╭──

import Summits.QuantumFields.YangMills.Theorems.BalabanUVNodesPortS1Sect5Ward
import Literature.MathematicalPhysics.QuantumFieldTheory.Balaban1983to89.B12Ineq544Constant

/-!
# NODE O port, row PT-A-2 S5-κ — [Balaban1987RG1] (5.36)–(5.44) p. 297 and p. 264 «β_k(g) is defined on the interval [0, γ] … uniformly bounded» AT THE RE-CENTRED
# RECORD, FROM N09-SHAPE ROWS + (5.10): the β-readout of the record's (1.22) coefficient `betaOfRecord₁₃Ax` on the β-box — (5.37)–(5.38) with (5.44)-type bounds for
# `recordPlimAx`, `|β_{k+1}(v)| ≤ β′ = C·Σ_x |x|₁² e^{−δ₁|x|₁}`, and the flow letters `FlowStep.BetaUpperH β′ ½ β` ∕ `BetaLowerH (−β′) ½ β`

CITATION HEADER.  [I] = [Balaban1987RG1]: (5.36)–(5.38) p. 297, (5.42)–(5.44) p. 297, p. 298 l. 5, p. 264 (the β-clause after (1.22)), (5.10) p. 293.  Porter PT-A-2 (`ymgap-nodeO-port-PTA-2`),
`--supports stmt-QuantumFields-27930 --as helper`.  REUSED BY NAME: `…Sect5Ward.taylorData3_recordPlimAx_of_rows` (the §5 bundle at the record from rows), `B12Ineq544Constant.norm_beta_le_betaPrime`
(‖β‖ ≤ β′ from (5.42) + (5.10)), `B12Rep537.rep538` ∕ `expBound_of_decay510` ((5.37)–(5.38) with (5.44)-type bounds), `B12Sec2to5.betaPrime510`, `FlowStep.BetaUpperH ∕ BetaLowerH`
(= `B12Carve26Sect5BetaHyp.Hyp.{norm_beta_le, rep538, betaUpperH, betaLowerH_neg}` read at the record's carriers on the β-BOX; the `g_k = 0` face of print's coupling domain is
def-B's one-loop branch of `betaOfMerged`, K-lane, not read here).
DISPLAYED ROWS (asserted nowhere): the decay (5.10) of `recordPlimAx` (lens-1's line ∕ PT-H), `PolLimitExists`, `C²` at `0` of the chart, and the N09-shape rows of
`…Sect5PermOnAx.recordPlimAx_symmetries_of_rows` at the member read.
WHAT IS PROVED (0 sorry, 0 def): ★ `abs_betaOfRecord₁₃Ax_le_betaPrime_of_rows` (per member of the β-box), ★ `rep538_recordPlimAx_of_rows` ((5.37)–(5.38)+(5.44) at the record),
★★ `betaUpperH_betaOfRecord₁₃Ax_of_rows` ∕ `betaLowerH_neg_betaOfRecord₁₃Ax_of_rows` (p. 264 «uniformly bounded» as the flow letters on the box `]0, ½]^{k+1}`, from rows on the
box + (5.10) on the box).  NOT the sign of β (unprinted; `Dag.Leaves.betaPositive`), NOT Theorem 2.
HONEST FRAMING.  Bookkeeping; nothing of Bałaban's estimates asserted, ported or discharged; 27930 signed-open (⁸-Ax-LR4), no claim held; finite 𝕋⁴ at fixed ε — NOT continuum∕OS∕Clay;
the Yang–Mills mass gap is NOT proved by any of this.
-/

noncomputable section

open scoped Matrix.Norms.L2Operator Topology

namespace Summit.QuantumFields.YangMills.Theorems.BalabanUVNodesPortS1

open Filter MeasureTheory
open Literature.MathematicalPhysics.QuantumFieldTheory.Balaban1983to89
open Literature.MathematicalPhysics.QuantumFieldTheory.Balaban1983to89.Node00
open Literature.MathematicalPhysics.QuantumFieldTheory.GawedzkiKupiainen1985.PeriodicGleason (Pt ExpBound deltaIter K)
open T4Continuum (T4Family)
open Summit.QuantumFields.YangMills.Theorems.K0RecordFormatNames
open B12PolarizationTensor120 (expChart)
open B12Sec2to5 (Decay510 betaPrime510)
open B12Rep537 (TaylorData3 ofReal rem538 wilsonQ MQ)
open FederbushMean (deltaFed)

variable (F : T4Family) (a₀ ε₂₉ : ℝ)

/-- **★ `|β_{k+1}(v)| ≤ β′` AT ONE MEMBER OF THE β-BOX, FROM ROWS + (5.10)** (p. 264 «uniformly bounded»; (5.42) + (5.10): `B12Ineq544Constant.norm_beta_le_betaPrime`): for `v ∈ Box ½ k`,
under the N09-shape rows at `(k, v)`, `PolLimitExists`, `C²` at `0` and the decay (5.10) of `recordPlimAx F a₀ ε₂₉ k v` with constants `C`, `δ₁ > 0`,
`|betaOfRecord₁₃Ax F 2 θ k v| ≤ betaPrime510 4 C δ₁ = C·Σ_x |x|₁² e^{−δ₁|x|₁}`. [cite: Balaban1987RG1, p.264 (β-clause), (5.42) p.297, (5.10) p.293] -/
theorem abs_betaOfRecord₁₃Ax_le_betaPrime_of_rows (k : ℕ) (v : Fin (k + 1) → ℝ) (hv : v ∈ FlowStep.Box (1 / 2) k) {C δ₁ : ℝ} (hδ : 0 < δ₁)
    (h510 : ∀ μ ν : Fin 4, Decay510 (recordPlimAx F a₀ ε₂₉ k v μ ν) C δ₁)
    (hε₀ : 0 < (thetaFill F a₀ ε₂₉).ν.ε₀)
    (hlim : letI θ := thetaFill F a₀ ε₂₉
      letI := θ.instVβ₁; letI := θ.instVβ₂; letI := θ.instιβ
      PolLimitExists F (k + 1) (fun K => recordTermsAx F a₀ ε₂₉ k v K) θ.ρ8 θ.bV)
    (hC2 : letI θ := thetaFill F a₀ ε₂₉
      letI := θ.instVβ₁; letI := θ.instVβ₂
      ∀ᶠ K in atTop, ContDiffAt ℝ 2 (expChart (recordTermsAx F a₀ ε₂₉ k v K) θ.ρ8) 0)
    (hrows : letI θ := thetaFill F a₀ ε₂₉
      ∀ᶠ K in atTop, k + 1 ≤ K ∧ ((((F.P K).d * (F.P K).L : ℕ) : ℝ)) ^ 2 / 4 * θ.ν.ε₀ < deltaFed (Fin 2) ∧
        (∀ j < k + 1, ∀ W ∈ domAltOfRecord F 2 θ.ν K (j + 1), UkExists F 2 K (j + 1) θ.ν.εreg W ∧ UniqueUkOrbit F 2 K (j + 1) θ.ν.εreg W) ∧
        (∀ j < k + 1, ∀ W ∈ domAltOfRecord F 2 θ.ν K (j + 1), critCfgOfRecord F 2 θ.ν K j W ∈ domAltOfRecord F 2 θ.ν K j) ∧
        (∀ j < k + 1, domAltOfRecord F 2 θ.ν K (j + 1) ⊆
          regSetOfRecord F 2 K j (betaInputOfRecord F 2 (TβOfRecord₁₃ F 2) (chiβOfRecord₁₃Ax F 2 θ) K (T4FlagMemory.extd v) j)) ∧
        (∀ j < k + 1, ∀ᵐ U ∂(fieldMeasure (F.P K) j (SU 2)), (avOfRecord F 2 K j).avg U ∈ domAltOfRecord F 2 θ.ν K (j + 1) →
          U ∉ domAltOfRecord F 2 θ.ν K j → chiβOfRecord₁₃Ax F 2 θ K (T4FlagMemory.extd v) j U = 0) ∧
        (∀ j < k + 1, Integrable (betaInputOfRecord F 2 (TβOfRecord₁₃ F 2) (chiβOfRecord₁₃Ax F 2 θ) K (T4FlagMemory.extd v) j) (fieldMeasure (F.P K) j (SU 2))) ∧
        (∀ W ∈ domAltOfRecord F 2 θ.ν K (k + 1),
          Averaging.iter (avOfRecord F 2 K) k (Uk F 2 K (k + 1) θ.εbg W) ∈ domAltOfRecord F 2 θ.ν K k ∧
            UkExists F 2 K (k + 1) θ.εbg W ∧ UniqueUkOrbit F 2 K (k + 1) θ.εbg W)) :
    |betaOfRecord₁₃Ax F 2 (thetaFill F a₀ ε₂₉) k v| ≤ betaPrime510 4 C δ₁ := by
  have hT := taylorData3_recordPlimAx_of_rows F a₀ ε₂₉ (fun _ : Unit => k) (fun _ => v) hδ (fun _ => h510) hε₀ (fun _ => hlim) (fun _ => hC2)
    (fun _ => hrows) () hv 0 1
  have h := B12Ineq544Constant.norm_beta_le_betaPrime hδ (h510 0 1) hT (show (0 : Fin 4) ≠ 1 by decide)
  rwa [Complex.norm_real, Real.norm_eq_abs] at h

/-- **★ (5.37)–(5.38) WITH (5.44)-TYPE BOUNDS AT THE RECORD, FROM ROWS + (5.10)** (`B12Rep537.rep538`): on the β-box member `(k, v)`,
`Π_{μν}(x) − β_{k+1}(v)·Q_{μν}(x) = Σ_{κλρ} (Δ*_κΔ*_λΔ*_ρ Π′_{κλρ})(x)` with every remainder coefficient kernel exponentially bounded at the full rate `δ₁` and the explicit constant
`K(δ₁,4)³·(C + |β|·MQ(δ₁,4))`. [cite: Balaban1987RG1, (5.37)-(5.38) p.297, (5.44) p.297, (5.10) p.293] -/
theorem rep538_recordPlimAx_of_rows (k : ℕ) (v : Fin (k + 1) → ℝ) (hv : v ∈ FlowStep.Box (1 / 2) k) {C δ₁ : ℝ} (hδ : 0 < δ₁)
    (h510 : ∀ μ ν : Fin 4, Decay510 (recordPlimAx F a₀ ε₂₉ k v μ ν) C δ₁)
    (hε₀ : 0 < (thetaFill F a₀ ε₂₉).ν.ε₀)
    (hlim : letI θ := thetaFill F a₀ ε₂₉
      letI := θ.instVβ₁; letI := θ.instVβ₂; letI := θ.instιβ
      PolLimitExists F (k + 1) (fun K => recordTermsAx F a₀ ε₂₉ k v K) θ.ρ8 θ.bV)
    (hC2 : letI θ := thetaFill F a₀ ε₂₉
      letI := θ.instVβ₁; letI := θ.instVβ₂
      ∀ᶠ K in atTop, ContDiffAt ℝ 2 (expChart (recordTermsAx F a₀ ε₂₉ k v K) θ.ρ8) 0)
    (hrows : letI θ := thetaFill F a₀ ε₂₉
      ∀ᶠ K in atTop, k + 1 ≤ K ∧ ((((F.P K).d * (F.P K).L : ℕ) : ℝ)) ^ 2 / 4 * θ.ν.ε₀ < deltaFed (Fin 2) ∧
        (∀ j < k + 1, ∀ W ∈ domAltOfRecord F 2 θ.ν K (j + 1), UkExists F 2 K (j + 1) θ.ν.εreg W ∧ UniqueUkOrbit F 2 K (j + 1) θ.ν.εreg W) ∧
        (∀ j < k + 1, ∀ W ∈ domAltOfRecord F 2 θ.ν K (j + 1), critCfgOfRecord F 2 θ.ν K j W ∈ domAltOfRecord F 2 θ.ν K j) ∧
        (∀ j < k + 1, domAltOfRecord F 2 θ.ν K (j + 1) ⊆
          regSetOfRecord F 2 K j (betaInputOfRecord F 2 (TβOfRecord₁₃ F 2) (chiβOfRecord₁₃Ax F 2 θ) K (T4FlagMemory.extd v) j)) ∧
        (∀ j < k + 1, ∀ᵐ U ∂(fieldMeasure (F.P K) j (SU 2)), (avOfRecord F 2 K j).avg U ∈ domAltOfRecord F 2 θ.ν K (j + 1) →
          U ∉ domAltOfRecord F 2 θ.ν K j → chiβOfRecord₁₃Ax F 2 θ K (T4FlagMemory.extd v) j U = 0) ∧
        (∀ j < k + 1, Integrable (betaInputOfRecord F 2 (TβOfRecord₁₃ F 2) (chiβOfRecord₁₃Ax F 2 θ) K (T4FlagMemory.extd v) j) (fieldMeasure (F.P K) j (SU 2))) ∧
        (∀ W ∈ domAltOfRecord F 2 θ.ν K (k + 1),
          Averaging.iter (avOfRecord F 2 K) k (Uk F 2 K (k + 1) θ.εbg W) ∈ domAltOfRecord F 2 θ.ν K k ∧
            UkExists F 2 K (k + 1) θ.εbg W ∧ UniqueUkOrbit F 2 K (k + 1) θ.εbg W))
    (μ ν : Fin 4) :
    (∀ x : Pt 4, ofReal (recordPlimAx F a₀ ε₂₉ k v μ ν) x - ((betaOfRecord₁₃Ax F 2 (thetaFill F a₀ ε₂₉) k v : ℝ) : ℂ) * wilsonQ μ ν x =
        ∑ μs : Fin 3 → Fin 4, deltaIter 3 μs (rem538 (ofReal (recordPlimAx F a₀ ε₂₉ k v μ ν)) ((betaOfRecord₁₃Ax F 2 (thetaFill F a₀ ε₂₉) k v : ℝ) : ℂ) μ ν μs) x) ∧
      ∀ μs : Fin 3 → Fin 4, ExpBound δ₁ (K δ₁ 4 ^ 3 * (C + ‖((betaOfRecord₁₃Ax F 2 (thetaFill F a₀ ε₂₉) k v : ℝ) : ℂ)‖ * MQ δ₁ 4))
        (rem538 (ofReal (recordPlimAx F a₀ ε₂₉ k v μ ν)) ((betaOfRecord₁₃Ax F 2 (thetaFill F a₀ ε₂₉) k v : ℝ) : ℂ) μ ν μs) :=
  B12Rep537.rep538 hδ (B12Rep537.expBound_of_decay510 (h510 μ ν))
    (taylorData3_recordPlimAx_of_rows F a₀ ε₂₉ (fun _ : Unit => k) (fun _ => v) hδ (fun _ => h510) hε₀ (fun _ => hlim) (fun _ => hC2) (fun _ => hrows) () hv μ ν)

/-- **★★ p. 264 «β_k(g) … UNIFORMLY BOUNDED» AS THE FLOW LETTER `FlowStep.BetaUpperH β′ ½ β` AT THE RE-CENTRED RECORD, FROM ROWS ON THE β-BOX + (5.10) ON THE β-BOX**:
if at EVERY member `(k, v)`, `v ∈ Box ½ k`, the N09-shape rows, `PolLimitExists`, `C²` at `0` and the decay (5.10) with ONE pair of constants `(C, δ₁)` hold, then
`β_{k+1}(v) ≤ β′ = betaPrime510 4 C δ₁` on every box — the ONE property of β that pp. 297–298 with (5.10) deliver (`B12Carve26Sect5BetaHyp` census: NOT the sign).
[cite: Balaban1987RG1, p.264 (β-clause after (1.22)), (5.42) p.297, (5.10) p.293, p.298] -/
theorem betaUpperH_betaOfRecord₁₃Ax_of_rows {C δ₁ : ℝ} (hδ : 0 < δ₁)
    (h510 : ∀ (k : ℕ) (v : Fin (k + 1) → ℝ), v ∈ FlowStep.Box (1 / 2) k → ∀ μ ν : Fin 4, Decay510 (recordPlimAx F a₀ ε₂₉ k v μ ν) C δ₁)
    (hε₀ : 0 < (thetaFill F a₀ ε₂₉).ν.ε₀)
    (hlim : letI θ := thetaFill F a₀ ε₂₉
      letI := θ.instVβ₁; letI := θ.instVβ₂; letI := θ.instιβ
      ∀ (k : ℕ) (v : Fin (k + 1) → ℝ), v ∈ FlowStep.Box (1 / 2) k → PolLimitExists F (k + 1) (fun K => recordTermsAx F a₀ ε₂₉ k v K) θ.ρ8 θ.bV)
    (hC2 : letI θ := thetaFill F a₀ ε₂₉
      letI := θ.instVβ₁; letI := θ.instVβ₂
      ∀ (k : ℕ) (v : Fin (k + 1) → ℝ), v ∈ FlowStep.Box (1 / 2) k → ∀ᶠ K in atTop, ContDiffAt ℝ 2 (expChart (recordTermsAx F a₀ ε₂₉ k v K) θ.ρ8) 0)
    (hrows : letI θ := thetaFill F a₀ ε₂₉
      ∀ (k : ℕ) (v : Fin (k + 1) → ℝ), v ∈ FlowStep.Box (1 / 2) k → ∀ᶠ K in atTop, k + 1 ≤ K ∧ ((((F.P K).d * (F.P K).L : ℕ) : ℝ)) ^ 2 / 4 * θ.ν.ε₀ < deltaFed (Fin 2) ∧
        (∀ j < k + 1, ∀ W ∈ domAltOfRecord F 2 θ.ν K (j + 1), UkExists F 2 K (j + 1) θ.ν.εreg W ∧ UniqueUkOrbit F 2 K (j + 1) θ.ν.εreg W) ∧
        (∀ j < k + 1, ∀ W ∈ domAltOfRecord F 2 θ.ν K (j + 1), critCfgOfRecord F 2 θ.ν K j W ∈ domAltOfRecord F 2 θ.ν K j) ∧
        (∀ j < k + 1, domAltOfRecord F 2 θ.ν K (j + 1) ⊆
          regSetOfRecord F 2 K j (betaInputOfRecord F 2 (TβOfRecord₁₃ F 2) (chiβOfRecord₁₃Ax F 2 θ) K (T4FlagMemory.extd v) j)) ∧
        (∀ j < k + 1, ∀ᵐ U ∂(fieldMeasure (F.P K) j (SU 2)), (avOfRecord F 2 K j).avg U ∈ domAltOfRecord F 2 θ.ν K (j + 1) →
          U ∉ domAltOfRecord F 2 θ.ν K j → chiβOfRecord₁₃Ax F 2 θ K (T4FlagMemory.extd v) j U = 0) ∧
        (∀ j < k + 1, Integrable (betaInputOfRecord F 2 (TβOfRecord₁₃ F 2) (chiβOfRecord₁₃Ax F 2 θ) K (T4FlagMemory.extd v) j) (fieldMeasure (F.P K) j (SU 2))) ∧
        (∀ W ∈ domAltOfRecord F 2 θ.ν K (k + 1),
          Averaging.iter (avOfRecord F 2 K) k (Uk F 2 K (k + 1) θ.εbg W) ∈ domAltOfRecord F 2 θ.ν K k ∧
            UkExists F 2 K (k + 1) θ.εbg W ∧ UniqueUkOrbit F 2 K (k + 1) θ.εbg W)) :
    FlowStep.BetaUpperH (betaPrime510 4 C δ₁) (1 / 2) (betaOfRecord₁₃Ax F 2 (thetaFill F a₀ ε₂₉)) := fun k v hv =>
  (le_abs_self _).trans (abs_betaOfRecord₁₃Ax_le_betaPrime_of_rows F a₀ ε₂₉ k v hv hδ (h510 k v hv) hε₀ (hlim k v hv) (hC2 k v hv) (hrows k v hv))

/-- The two-sided companion `FlowStep.BetaLowerH (−β′) ½ β` (|β| ≤ β′ read downward; NOT the sign `BetaLowerH 0`, which print does not deliver). [cite: Balaban1987RG1, p.264 (β-clause), (5.42) p.297, (5.10) p.293] -/
theorem betaLowerH_neg_betaOfRecord₁₃Ax_of_rows {C δ₁ : ℝ} (hδ : 0 < δ₁)
    (h510 : ∀ (k : ℕ) (v : Fin (k + 1) → ℝ), v ∈ FlowStep.Box (1 / 2) k → ∀ μ ν : Fin 4, Decay510 (recordPlimAx F a₀ ε₂₉ k v μ ν) C δ₁)
    (hε₀ : 0 < (thetaFill F a₀ ε₂₉).ν.ε₀)
    (hlim : letI θ := thetaFill F a₀ ε₂₉
      letI := θ.instVβ₁; letI := θ.instVβ₂; letI := θ.instιβ
      ∀ (k : ℕ) (v : Fin (k + 1) → ℝ), v ∈ FlowStep.Box (1 / 2) k → PolLimitExists F (k + 1) (fun K => recordTermsAx F a₀ ε₂₉ k v K) θ.ρ8 θ.bV)
    (hC2 : letI θ := thetaFill F a₀ ε₂₉
      letI := θ.instVβ₁; letI := θ.instVβ₂
      ∀ (k : ℕ) (v : Fin (k + 1) → ℝ), v ∈ FlowStep.Box (1 / 2) k → ∀ᶠ K in atTop, ContDiffAt ℝ 2 (expChart (recordTermsAx F a₀ ε₂₉ k v K) θ.ρ8) 0)
    (hrows : letI θ := thetaFill F a₀ ε₂₉
      ∀ (k : ℕ) (v : Fin (k + 1) → ℝ), v ∈ FlowStep.Box (1 / 2) k → ∀ᶠ K in atTop, k + 1 ≤ K ∧ ((((F.P K).d * (F.P K).L : ℕ) : ℝ)) ^ 2 / 4 * θ.ν.ε₀ < deltaFed (Fin 2) ∧
        (∀ j < k + 1, ∀ W ∈ domAltOfRecord F 2 θ.ν K (j + 1), UkExists F 2 K (j + 1) θ.ν.εreg W ∧ UniqueUkOrbit F 2 K (j + 1) θ.ν.εreg W) ∧
        (∀ j < k + 1, ∀ W ∈ domAltOfRecord F 2 θ.ν K (j + 1), critCfgOfRecord F 2 θ.ν K j W ∈ domAltOfRecord F 2 θ.ν K j) ∧
        (∀ j < k + 1, domAltOfRecord F 2 θ.ν K (j + 1) ⊆
          regSetOfRecord F 2 K j (betaInputOfRecord F 2 (TβOfRecord₁₃ F 2) (chiβOfRecord₁₃Ax F 2 θ) K (T4FlagMemory.extd v) j)) ∧
        (∀ j < k + 1, ∀ᵐ U ∂(fieldMeasure (F.P K) j (SU 2)), (avOfRecord F 2 K j).avg U ∈ domAltOfRecord F 2 θ.ν K (j + 1) →
          U ∉ domAltOfRecord F 2 θ.ν K j → chiβOfRecord₁₃Ax F 2 θ K (T4FlagMemory.extd v) j U = 0) ∧
        (∀ j < k + 1, Integrable (betaInputOfRecord F 2 (TβOfRecord₁₃ F 2) (chiβOfRecord₁₃Ax F 2 θ) K (T4FlagMemory.extd v) j) (fieldMeasure (F.P K) j (SU 2))) ∧
        (∀ W ∈ domAltOfRecord F 2 θ.ν K (k + 1),
          Averaging.iter (avOfRecord F 2 K) k (Uk F 2 K (k + 1) θ.εbg W) ∈ domAltOfRecord F 2 θ.ν K k ∧
            UkExists F 2 K (k + 1) θ.εbg W ∧ UniqueUkOrbit F 2 K (k + 1) θ.εbg W)) :
    FlowStep.BetaLowerH (-betaPrime510 4 C δ₁) (1 / 2) (betaOfRecord₁₃Ax F 2 (thetaFill F a₀ ε₂₉)) := fun k v hv =>
  (neg_le_neg (abs_betaOfRecord₁₃Ax_le_betaPrime_of_rows F a₀ ε₂₉ k v hv hδ (h510 k v hv) hε₀ (hlim k v hv) (hC2 k v hv) (hrows k v hv))).trans (neg_abs_le _)

end Summit.QuantumFields.YangMills.Theorems.BalabanUVNodesPortS1

end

╰──

Goal of the exercise — Only the lines above starting with the one with "open B12Rep537 (TaylorData3" and going through the one with "under the N09-shape" are to be copied, word for word and with both ends kept.

Written reply —
open B12Rep537 (TaylorData3 ofReal rem538 wilsonQ MQ)
open FederbushMean (deltaFed)

variable (F : T4Family) (a₀ ε₂₉ : ℝ)

/-- **★ `|β_{k+1}(v)| ≤ β′` AT ONE MEMBER OF THE β-BOX, FROM ROWS + (5.10)** (p. 264 «uniformly bounded»; (5.42) + (5.10): `B12Ineq544Constant.norm_beta_le_betaPrime`): for `v ∈ Box ½ k`,
under the N09-shape rows at `(k, v)`, `PolLimitExists`, `C²` at `0` and the decay (5.10) of `recordPlimAx F a₀ ε₂₉ k v` with constants `C`, `δ₁ > 0`,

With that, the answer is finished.